To do → In the records below, find the line that contains "e.injective (by rw" and the line that contains "rw [OneMemClass.coe_one, Units.val_one, Matrix.one_mul]", then retype exactly those two lines and every line between them.

[Stored data entries]
============================================================

/-- **(S-d) at a SPLIT place, in the subgroup model `U_N(H)(L⁺_v) ≤ GL_N(L ⊗ L⁺_v)`.**  `v` a finite place of `L⁺`, `w ∣ v` with `c•w ≠ w`; `H` hermitian with
`det H ≠ 0`; `s ∈ U_N(H)(L⁺_v)` with semisimple matrix; `V` a neighbourhood of `0` in `M_N(L ⊗ L⁺_v)`.  Then there is an open `U ∋ s` such that every `g ∈ U` is
conjugate, by some `x ∈ U_N(H)(L⁺_v)`, to `s·(1+Y)(1−Y)⁻¹` with `Y ∈ V` skew, commuting with `s`, `1 ± Y` units (the U12-d₂ clauses).
Route: `x` from §1 on `GL_N(L_w)` through ★ `localSplitEquiv`; `Y` over `R` from ★ `exists_open_cayley_slice_central` at the central point `1` applied to
`m = s⁻¹·x g x⁻¹`; `MAT(s) Y = Y MAT(s)` by §2. [cite: HarishChandra1999AdmissibleDistributions, §18 p. 79] [cite: PlatonovRapinchuk1994, §5.1] -/
theorem cayleySliceConjugatesNhds_of_split_subgroup (hH : (H.map (cmConjRingHom L))ᵀ = H) (hHd : H.det ≠ 0)
    (w : UnitaryGroup.PlacesOver L v) (hw : IsCMField.complexConj L • w.1 ≠ w.1)
    (s : ↥(UnitaryGroup.«local» L (IsCMField.complexConj L) N H v)) (hs : Module.End.IsSemisimple (Matrix.toLin' ((s.val : GL (Fin N) (UnitaryGroup.LocalRing L v)) : Matrix (Fin N) (Fin N) (UnitaryGroup.LocalRing L v))))
    (V : Set (Matrix (Fin N) (Fin N) (UnitaryGroup.LocalRing L v))) (hV : V ∈ 𝓝 (0 : Matrix (Fin N) (Fin N) (UnitaryGroup.LocalRing L v))) :
    ∃ U : Set ↥(UnitaryGroup.«local» L (IsCMField.complexConj L) N H v), IsOpen U ∧ s ∈ U ∧
      ∀ g ∈ U, ∃ x : ↥(UnitaryGroup.«local» L (IsCMField.complexConj L) N H v), ∃ Y ∈ V,
        (Y.map (UnitaryGroup.conjLocal L (IsCMField.complexConj L) v))ᵀ * ((UnitaryGroup.adelicForm L N H).map (UnitaryGroup.adeleToLocal L v)) = -(((UnitaryGroup.adelicForm L N H).map (UnitaryGroup.adeleToLocal L v)) * Y) ∧
        ((s.val : GL (Fin N) (UnitaryGroup.LocalRing L v)) : Matrix (Fin N) (Fin N) (UnitaryGroup.LocalRing L v)) * Y = Y * ((s.val : GL (Fin N) (UnitaryGroup.LocalRing L v)) : Matrix (Fin N) (Fin N) (UnitaryGroup.LocalRing L v)) ∧
        IsUnit (1 - Y) ∧ IsUnit (1 + Y) ∧
        (((x * g * x⁻¹).val : GL (Fin N) (UnitaryGroup.LocalRing L v)) : Matrix (Fin N) (Fin N) (UnitaryGroup.LocalRing L v)) = ((s.val : GL (Fin N) (UnitaryGroup.LocalRing L v)) : Matrix (Fin N) (Fin N) (UnitaryGroup.LocalRing L v)) * ((1 + Y) * (1 - Y)⁻¹) := by
  classical
  -- `L_w` as a complete non-trivially normed field of characteristic zero; `M_N(L_w)` a complete normed ring
  letI : NontriviallyNormedField (w.1.adicCompletion L) := Valued.toNontriviallyNormedField (w.1.adicCompletion L) (WithZero (Multiplicative ℤ))
  haveI : CharZero (w.1.adicCompletion L) := charZero_of_injective_algebraMap (algebraMap L (w.1.adicCompletion L)).injective
  haveI : HasSummableGeomSeries (Matrix (Fin N) (Fin N) (w.1.adicCompletion L)) :=
    @instHasSummableGeomSeriesOfCompleteSpace (Matrix (Fin N) (Fin N) (w.1.adicCompletion L)) _ (FiniteDimensional.complete (w.1.adicCompletion L) (Matrix (Fin N) (Fin N) (w.1.adicCompletion L)))
  have hc : IsCMField.complexConj L ≠ 1 := IsCMField.complexConj_ne_one L
  have hJ : (H.map (IsCMField.complexConj L))ᵀ = H := hH
  have hJw : IsUnit (UnitaryGroup.placeForm H w.1) :=
    UnitaryGroup.isUnit_placeForm H ((Matrix.isUnit_iff_isUnit_det H).2 (isUnit_iff_ne_zero.2 hHd)) w.1
  -- the split model `e : U_N(H)(L⁺_v) ≃ₜ* GL_N(L_w)`, `e g = g_w`
  set e := UnitaryGroup.localSplitEquiv (IsCMField.complexConj L) H hc hJ w hw hJw with he
  have hemat : ∀ g : ↥(UnitaryGroup.«local» L (IsCMField.complexConj L) N H v), ((e g : GL (Fin N) (w.1.adicCompletion L)) : Matrix (Fin N) (Fin N) (w.1.adicCompletion L)) = ((g.val : GL (Fin N) (UnitaryGroup.LocalRing L v)) : Matrix (Fin N) (Fin N) (UnitaryGroup.LocalRing L v)).map (Pi.evalRingHom (fun w' : UnitaryGroup.PlacesOver L v => w'.1.adicCompletion L) w) := by
    intro g
    rw [he, UnitaryGroup.localSplitEquiv, ContinuousMulEquiv.trans_apply, UnitaryGroup.localPiSplitEquiv_apply,
      UnitaryGroup.coe_localPiEquiv_symm_apply, GLn.coe_piEquiv_apply]
  -- (1) the central covering at `1` over `R` (★ K2E1b-p15, generic form)
  have h1 : ((((1 : ↥(UnitaryGroup.«local» L (IsCMField.complexConj L) N H v)) : GL (Fin N) (UnitaryGroup.LocalRing L v)) : Matrix (Fin N) (Fin N) (UnitaryGroup.LocalRing L v))) = ((1 : (UnitaryGroup.LocalRing L v)ˣ) : UnitaryGroup.LocalRing L v) • (1 : Matrix (Fin N) (Fin N) (UnitaryGroup.LocalRing L v)) := by
    rw [OneMemClass.coe_one, Units.val_one, Units.val_one, one_smul]
  obtain ⟨U₁, hU₁o, h1U₁, hU₁⟩ := exists_open_cayley_slice_central (isOpen_setOf_isUnit_localRing L v)
    (fun x hx => continuousAt_ringInverse_localRing L v hx) (isUnit_two_localRing L v) (UnitaryGroup.conjLocal L (IsCMField.complexConj L) v) ((UnitaryGroup.adelicForm L N H).map (UnitaryGroup.adeleToLocal L v))
    (UnitaryGroup.«local» L (IsCMField.complexConj L) N H v) (fun g => (mem_unitaryGroupOfForm_iff).1 g.2) 1 1 h1 V hV
  -- (2) `W := val(e(U₁))` is a neighbourhood of `1` in `M_N(L_w)` (`e` a homeomorphism, `val : GL → M` an open map over the complete field `L_w`)
  have hopen : IsOpen ((e : ↥(UnitaryGroup.«local» L (IsCMField.complexConj L) N H v) → GL (Fin N) (w.1.adicCompletion L)) '' U₁) := e.toHomeomorph.isOpenMap U₁ hU₁o
  have hW : (Units.val '' ((e : ↥(UnitaryGroup.«local» L (IsCMField.complexConj L) N H v) → GL (Fin N) (w.1.adicCompletion L)) '' U₁)) ∈ 𝓝 (1 : Matrix (Fin N) (Fin N) (w.1.adicCompletion L)) := by
    refine (Units.isOpenMap_val _ hopen).mem_nhds ?_
    exact ⟨1, ⟨1, h1U₁, map_one e⟩, Units.val_one⟩
  -- (3) semisimplicity of `s_w` (★ K2E3-p19) and §1 on `GL_N(L_w)`
  have hss : Module.End.IsSemisimple (Matrix.toLin' ((e s : GL (Fin N) (w.1.adicCompletion L)) : Matrix (Fin N) (Fin N) (w.1.adicCompletion L))) := by
    rw [hemat]
    exact isSemisimple_toLin'_map_evalRingHom _ hs w
  obtain ⟨U', hU'o, hsU', hmain⟩ := exists_nhds_conj_mem_nhds_one (e s : GL (Fin N) (w.1.adicCompletion L)) hss _ hW
  -- (4) the open set on `G`: preimage of `U'` under `g ↦ MAT(g)_w`
  have hcont : Continuous fun g : ↥(UnitaryGroup.«local» L (IsCMField.complexConj L) N H v) => ((g.val : GL (Fin N) (UnitaryGroup.LocalRing L v)) : Matrix (Fin N) (Fin N) (UnitaryGroup.LocalRing L v)).map (Pi.evalRingHom (fun w' : UnitaryGroup.PlacesOver L v => w'.1.adicCompletion L) w) :=
    (Units.continuous_val.comp continuous_subtype_val).matrix_map (continuous_apply w)
  refine ⟨(fun g : ↥(UnitaryGroup.«local» L (IsCMField.complexConj L) N H v) => ((g.val : GL (Fin N) (UnitaryGroup.LocalRing L v)) : Matrix (Fin N) (Fin N) (UnitaryGroup.LocalRing L v)).map (Pi.evalRingHom (fun w' : UnitaryGroup.PlacesOver L v => w'.1.adicCompletion L) w)) ⁻¹' U', hU'o.preimage hcont, ?_, fun g hg => ?_⟩
  · rw [Set.mem_preimage, ← hemat]; exact hsU'
  · obtain ⟨x', hmem, hcomm'⟩ := hmain (e g) (by rw [hemat]; exact hg)
    obtain ⟨u₁, ⟨m, hmU₁, hmu⟩, hu₁⟩ := hmem
    have hem : e m = (e s)⁻¹ * (x' * e g * x'⁻¹) := by rw [hmu]; exact Units.ext hu₁
    obtain ⟨x, hx⟩ : ∃ x : ↥(UnitaryGroup.«local» L (IsCMField.complexConj L) N H v), e x = x' := ⟨e.symm x', e.apply_symm_apply x'⟩
    -- `s m = x g x⁻¹` and `s m = m s` in `G` (through the group isomorphism `e`)
    have hkey : s * m = x * g * x⁻¹ := by
      apply e.injective
      rw [map_mul, hem, mul_inv_cancel_left, map_mul, map_mul, map_inv, hx]
    have hsm : s * m = m * s := by
      have h3 : e s * e (x * g * x⁻¹) = e (x * g * x⁻¹) * e s := by
        refine Units.ext ?_
        rw [Units.val_mul, Units.val_mul, map_mul, map_mul, map_inv, hx]
        exact hcomm'
      have h4 : s * (x * g * x⁻¹) = (x * g * x⁻¹) * s :=
        e.injective (by rw [map_mul e s (x * g * x⁻¹), map_mul e (x * g * x⁻¹) s]; exact h3)
      rw [← hkey] at h4
      exact mul_left_cancel (h4.trans (mul_assoc s m s))
    -- (5) the slice parameter over `R`
    obtain ⟨Y, hYV, hskew, -, hY1, hY2, hmY⟩ := hU₁ m hmU₁
    rw [OneMemClass.coe_one, Units.val_one, Matrix.one_mul] at hmY
    have hSM : ((s.val : GL (Fin N) (UnitaryGroup.LocalRing L v)) : Matrix (Fin N) (Fin N) (UnitaryGroup.LocalRing L v)) * ((m.val : GL (Fin N) (UnitaryGroup.LocalRing L v)) : Matrix (Fin N) (Fin N) (UnitaryGroup.LocalRing L v)) = ((m.val : GL (Fin N) (UnitaryGroup.LocalRing L v)) : Matrix (Fin N) (Fin N) (UnitaryGroup.LocalRing L v)) * ((s.val : GL (Fin N) (UnitaryGroup.LocalRing L v)) : Matrix (Fin N) (Fin N) (UnitaryGroup.LocalRing L v)) := by
      have h := congrArg (fun t : ↥(UnitaryGroup.«local» L (IsCMField.complexConj L) N H v) => ((t : GL (Fin N) (UnitaryGroup.LocalRing L v)) : Matrix (Fin N) (Fin N) (UnitaryGroup.LocalRing L v))) hsm
      simpa only [Subgroup.coe_mul, Units.val_mul] using h
    have hSY : ((s.val : GL (Fin N) (UnitaryGroup.LocalRing L v)) : Matrix (Fin N) (Fin N) (UnitaryGroup.LocalRing L v)) * Y = Y * ((s.val : GL (Fin N) (UnitaryGroup.LocalRing L v)) : Matrix (Fin N) (Fin N) (UnitaryGroup.LocalRing L v)) :=
      commute_of_commute_cayley _ Y (isUnit_two_localRing L v) hY1 (by rw [← hmY]; exact hSM)
    refine ⟨x, Y, hYV, hskew, hSY, hY1, hY2, ?_⟩
    rw [← hkey, Subgroup.coe_mul, Units.val_mul, hmY]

============================================================

Task answer →
        e.injective (by rw [map_mul e s (x * g * x⁻¹), map_mul e (x * g * x⁻¹) s]; exact h3)
      rw [← hkey] at h4
      exact mul_left_cancel (h4.trans (mul_assoc s m s))
    -- (5) the slice parameter over `R`
    obtain ⟨Y, hYV, hskew, -, hY1, hY2, hmY⟩ := hU₁ m hmU₁
    rw [OneMemClass.coe_one, Units.val_one, Matrix.one_mul] at hmY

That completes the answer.